EXERCISE PROMPT: The answer must be every line below that contains the string "insert".

DATA TO PROCESS:
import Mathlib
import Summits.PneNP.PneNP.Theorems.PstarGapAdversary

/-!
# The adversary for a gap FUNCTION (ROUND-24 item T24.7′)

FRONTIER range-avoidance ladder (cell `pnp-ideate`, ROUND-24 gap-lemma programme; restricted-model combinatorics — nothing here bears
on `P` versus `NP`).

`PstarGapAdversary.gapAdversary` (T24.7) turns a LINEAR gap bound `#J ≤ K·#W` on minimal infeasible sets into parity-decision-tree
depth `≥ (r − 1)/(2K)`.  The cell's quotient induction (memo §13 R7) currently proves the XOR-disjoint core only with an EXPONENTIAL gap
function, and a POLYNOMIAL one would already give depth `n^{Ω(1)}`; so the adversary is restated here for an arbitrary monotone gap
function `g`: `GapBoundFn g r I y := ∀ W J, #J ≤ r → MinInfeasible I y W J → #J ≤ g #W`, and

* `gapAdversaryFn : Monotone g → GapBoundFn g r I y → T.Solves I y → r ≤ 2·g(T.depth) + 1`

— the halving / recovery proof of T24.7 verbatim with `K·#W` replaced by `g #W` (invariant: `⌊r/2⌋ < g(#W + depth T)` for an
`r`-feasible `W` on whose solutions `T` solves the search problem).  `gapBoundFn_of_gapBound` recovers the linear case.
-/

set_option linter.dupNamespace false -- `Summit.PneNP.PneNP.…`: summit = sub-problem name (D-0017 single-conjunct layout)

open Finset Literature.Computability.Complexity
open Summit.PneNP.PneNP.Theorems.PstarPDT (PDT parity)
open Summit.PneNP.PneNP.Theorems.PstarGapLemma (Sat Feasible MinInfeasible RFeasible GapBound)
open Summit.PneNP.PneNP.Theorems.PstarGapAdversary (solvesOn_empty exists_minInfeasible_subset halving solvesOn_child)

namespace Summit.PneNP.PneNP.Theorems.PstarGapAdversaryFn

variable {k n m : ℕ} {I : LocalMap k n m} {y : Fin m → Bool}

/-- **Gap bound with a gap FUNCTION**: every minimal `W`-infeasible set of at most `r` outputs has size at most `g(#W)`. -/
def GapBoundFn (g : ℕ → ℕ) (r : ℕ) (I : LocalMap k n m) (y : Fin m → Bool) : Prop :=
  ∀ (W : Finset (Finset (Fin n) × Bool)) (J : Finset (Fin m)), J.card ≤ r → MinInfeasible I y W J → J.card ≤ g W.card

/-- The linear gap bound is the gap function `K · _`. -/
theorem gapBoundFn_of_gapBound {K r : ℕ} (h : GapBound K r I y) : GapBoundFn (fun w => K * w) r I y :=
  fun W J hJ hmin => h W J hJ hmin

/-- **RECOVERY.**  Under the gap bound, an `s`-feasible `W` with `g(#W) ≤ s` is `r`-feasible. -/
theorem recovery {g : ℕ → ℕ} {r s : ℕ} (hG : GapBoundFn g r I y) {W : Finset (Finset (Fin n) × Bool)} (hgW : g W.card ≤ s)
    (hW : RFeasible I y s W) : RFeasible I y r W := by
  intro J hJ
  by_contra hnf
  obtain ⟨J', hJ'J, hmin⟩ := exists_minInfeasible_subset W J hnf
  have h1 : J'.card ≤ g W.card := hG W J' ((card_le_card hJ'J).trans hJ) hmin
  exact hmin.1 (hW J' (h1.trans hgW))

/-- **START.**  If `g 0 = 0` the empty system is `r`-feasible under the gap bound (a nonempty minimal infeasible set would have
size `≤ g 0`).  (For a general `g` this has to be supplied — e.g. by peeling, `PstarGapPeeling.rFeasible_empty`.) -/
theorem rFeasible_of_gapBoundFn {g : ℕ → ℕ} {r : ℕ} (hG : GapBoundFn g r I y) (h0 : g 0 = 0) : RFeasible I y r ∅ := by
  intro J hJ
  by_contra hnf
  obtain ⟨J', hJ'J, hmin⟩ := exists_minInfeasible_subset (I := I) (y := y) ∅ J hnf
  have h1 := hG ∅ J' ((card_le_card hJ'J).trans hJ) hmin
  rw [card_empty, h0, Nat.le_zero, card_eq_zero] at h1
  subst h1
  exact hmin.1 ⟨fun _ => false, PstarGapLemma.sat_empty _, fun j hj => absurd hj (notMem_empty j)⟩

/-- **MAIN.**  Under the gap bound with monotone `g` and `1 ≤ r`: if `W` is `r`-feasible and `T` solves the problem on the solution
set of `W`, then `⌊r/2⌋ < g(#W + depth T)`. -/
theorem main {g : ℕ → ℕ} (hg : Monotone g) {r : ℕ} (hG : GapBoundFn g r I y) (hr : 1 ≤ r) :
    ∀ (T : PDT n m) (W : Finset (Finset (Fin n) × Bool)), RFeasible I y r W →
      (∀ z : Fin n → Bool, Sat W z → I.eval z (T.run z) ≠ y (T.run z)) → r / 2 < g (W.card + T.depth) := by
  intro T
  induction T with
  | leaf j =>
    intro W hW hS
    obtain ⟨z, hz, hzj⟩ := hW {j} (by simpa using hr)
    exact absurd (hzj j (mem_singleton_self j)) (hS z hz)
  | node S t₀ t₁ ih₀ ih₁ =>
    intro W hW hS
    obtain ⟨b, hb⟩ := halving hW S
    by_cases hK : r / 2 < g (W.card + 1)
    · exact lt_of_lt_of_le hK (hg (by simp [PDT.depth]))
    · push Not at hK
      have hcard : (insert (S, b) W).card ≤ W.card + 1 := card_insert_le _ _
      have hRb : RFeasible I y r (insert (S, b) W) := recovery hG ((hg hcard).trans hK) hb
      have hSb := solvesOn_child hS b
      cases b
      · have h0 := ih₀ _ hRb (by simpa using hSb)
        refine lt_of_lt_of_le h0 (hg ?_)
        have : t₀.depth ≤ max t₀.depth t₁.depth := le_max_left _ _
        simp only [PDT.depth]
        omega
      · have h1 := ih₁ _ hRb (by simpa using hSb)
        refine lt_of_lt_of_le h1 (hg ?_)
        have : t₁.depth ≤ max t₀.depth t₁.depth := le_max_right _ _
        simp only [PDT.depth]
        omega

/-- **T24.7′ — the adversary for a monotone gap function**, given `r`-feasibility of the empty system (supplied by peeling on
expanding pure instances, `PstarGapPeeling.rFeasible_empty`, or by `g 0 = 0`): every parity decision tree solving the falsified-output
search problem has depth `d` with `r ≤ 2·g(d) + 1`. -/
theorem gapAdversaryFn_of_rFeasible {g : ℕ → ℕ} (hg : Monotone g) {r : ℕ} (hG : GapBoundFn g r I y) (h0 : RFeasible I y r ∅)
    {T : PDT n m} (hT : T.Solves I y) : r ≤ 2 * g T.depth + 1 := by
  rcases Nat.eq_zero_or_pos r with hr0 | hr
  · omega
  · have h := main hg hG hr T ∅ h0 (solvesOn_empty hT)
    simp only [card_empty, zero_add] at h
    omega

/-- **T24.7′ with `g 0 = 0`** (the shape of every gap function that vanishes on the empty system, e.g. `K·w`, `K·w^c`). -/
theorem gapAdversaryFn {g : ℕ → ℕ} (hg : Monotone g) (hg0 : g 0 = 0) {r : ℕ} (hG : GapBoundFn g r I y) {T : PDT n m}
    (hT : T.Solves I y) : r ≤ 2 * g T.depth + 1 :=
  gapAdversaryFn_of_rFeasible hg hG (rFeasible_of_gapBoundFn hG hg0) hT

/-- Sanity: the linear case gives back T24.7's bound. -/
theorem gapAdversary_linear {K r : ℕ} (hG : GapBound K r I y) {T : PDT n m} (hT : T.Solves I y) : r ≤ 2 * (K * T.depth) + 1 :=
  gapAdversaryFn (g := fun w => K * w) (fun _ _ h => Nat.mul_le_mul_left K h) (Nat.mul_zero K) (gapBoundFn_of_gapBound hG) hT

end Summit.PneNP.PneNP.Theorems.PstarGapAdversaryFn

TASK SOLUTION:
      have hcard : (insert (S, b) W).card ≤ W.card + 1 := card_insert_le _ _
      have hRb : RFeasible I y r (insert (S, b) W) := recovery hG ((hg hcard).trans hK) hb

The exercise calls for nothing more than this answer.